The research has a duality whereby one interest informs the other, so much so that it’s become difficult to locate where and when this research began. At some point an object is identified, that object commonly tends to be something that represents a personally relinquished activity, often something that can take various forms through
modes of customisation; to a certain extent its immediately symbolic. The research feels more concerned with understanding a philosophical positioning and the mechanisms I can deploy, aesthetically and conceptually. I think that the combination of the fanatical and the philosophical is why I read a lot of 16 th century antiquarian texts. John Leland, one of the earliest and most underrated of all the antiquarians, died in pursuit of his obsession to itinerate the country of all its curiosities. He carried out his methodology with a precise humility. I find that approach to personal history intriguing; processes that bare more in relation to song writing than it does
to say anthropology; there’s room for romance. I spend a lot of time looking at renaissance drawings, in particular the drawings of Jacopo Bellini. His ability to spatially play with contradiction and visual hypocrisy keeps you on your toes. The manifestation of those features in generating personal and almost un-scientific variants of a place has always been a goal within my own work. All this stuff simply enters the work through activities such as collecting and cataloguing. As the visual vocabulary expands and is experimented with, the less one becomes reliant upon source material. That’s when the work begins to get exciting, it only feels as if I’m stepping into that space now. I think the very nature of a practice is that it is accumulative, even when you shift from one delivery method to another, it’s not only about the immediate but also of that which has come before. Now the research is a supplement to the work; it informs an infrastructure of thoughts rather than didactically validating content. This facilitates the state of otherness in the work which in turn signals whether or not a work is finished.
Drawing is also important to you I believe, Will you draw anywhere, or do you have to be in a certain mood, place or time?

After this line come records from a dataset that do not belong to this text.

import Literature.NumberTheory.LFunctions.WeilTwoPrimeDeflM75YBase
import Literature.NumberTheory.LFunctions.WeilTwoPrimeDeflM75YDataPO24
import Literature.NumberTheory.LFunctions.WeilBlockRowsPZ
import Literature.NumberTheory.LFunctions.WeilBlockRowsFast
import Literature.NumberTheory.LFunctions.WeilTwoPrimeOddMarginHDataDn12
import HarnessLib

/-!
# Deflated two-prime certificate M75Y: dominance of rows 92–93 of `R = S''_odd(κ') − UᵀU` (factored data)

`WeilCert.checkDomRowPZ` with the materialized augmented block, the factored inverse `weilCert23HDn/weilCert23HLs` and the Bessel block, by `decide +kernel` row by row. Pure proof file.
-/

noncomputable section

namespace Summit.RiemannHypothesis.RiemannHypothesis.Theorems.EvenWinsBeyondArch

open Literature.NumberTheory.LFunctions

set_option maxHeartbeats 0 in
/-- Kernel check of the dominance of row 92 of `R` (odd block, certificate M75Y). [folklore] -/
theorem checkDomRowF1_92_weilCertDeflM75Y :
    weilCertDeflM75YBase.checkDomRowF weilCertDeflM75YPmO weilCert23HDn weilCert23HLs weilCertDeflM75YHpO weilCertDeflM75YKappa' 1 92 = true := by
  decide +kernel

/-- Kernel check of the dominance of row 92 of `R` (factored data), from the fast row. [folklore] -/
theorem checkDomRowPZ1_92_weilCertDeflM75Y :
    weilCertDeflM75YBase.checkDomRowPZ weilCertDeflM75YPmO weilCert23HDn weilCert23HLs weilCertDeflM75YHpO weilCertDeflM75YKappa' 1 92 = true :=
  WeilCert.checkDomRowPZ_of_F (by decide) checkDomRowF1_92_weilCertDeflM75Y

set_option maxHeartbeats 0 in
/-- Kernel check of the dominance of row 93 of `R` (odd block, certificate M75Y). [folklore] -/
theorem checkDomRowF1_93_weilCertDeflM75Y :
    weilCertDeflM75YBase.checkDomRowF weilCertDeflM75YPmO weilCert23HDn weilCert23HLs weilCertDeflM75YHpO weilCertDeflM75YKappa' 1 93 = true := by
  decide +kernel

/-- Kernel check of the dominance of row 93 of `R` (factored data), from the fast row. [folklore] -/
theorem checkDomRowPZ1_93_weilCertDeflM75Y :
    weilCertDeflM75YBase.checkDomRowPZ weilCertDeflM75YPmO weilCert23HDn weilCert23HLs weilCertDeflM75YHpO weilCertDeflM75YKappa' 1 93 = true :=
  WeilCert.checkDomRowPZ_of_F (by decide) checkDomRowF1_93_weilCertDeflM75Y


end Summit.RiemannHypothesis.RiemannHypothesis.Theorems.EvenWinsBeyondArch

Everything pretty much derives from drawing, be it analogue or digital, there’s always something in production. When I was a student, I struggled to form a relationship with painting because I always felt that drawing provided me with what I was looking for, whereas painting felt infinite and hard to enter, hence why it was such a big personal moment committing to these paintings. I never draw “on the go” unless it’s just something notational. The drawings require quite a lot of care because they are done with pigment ink on drafting film. They are a conglomerate, approximations, prosthetic, cannibalistic variants reliant upon memory and conjecture. They exist on a plane that is purely imagined, arbitrarily poised in empty panoramas, however constructed in firm mathematical boundaries. They are important because they establish two things; Firstly, the geometric principles by which the works are formulated upon, and secondly the relationship between me and the object.
Do you have a studio routine at all?
I always start the day early walking the dog, I really hate missing that time outside before the studio day begins, it resets the mind and body, especially given that the work puts my body under a lot of stress as the works are made flat. In the studio there’s probably the perception that it’s really calm; it’s a ruse. It’s headphones on, full volume death metal; I need that immersion to focus, so in many ways there’s an alternate reality in the studio; the real one exists clandestinely.
What is it about being an artist and the act of creation that you love?
The freedom to be curious.
Finally, what are your upcoming plans?
I’m currently planning for the next set of projects upcoming in 2023. I’ve taken some time to digest the last few projects and how the work can be scrutinised and developed; there’s certainly some exciting new possibilities emerging. It’s been a busy year so recently I’ve been taking the opportunity to consider how the studio can operate more efficiently, buying new furniture and giving it the once over.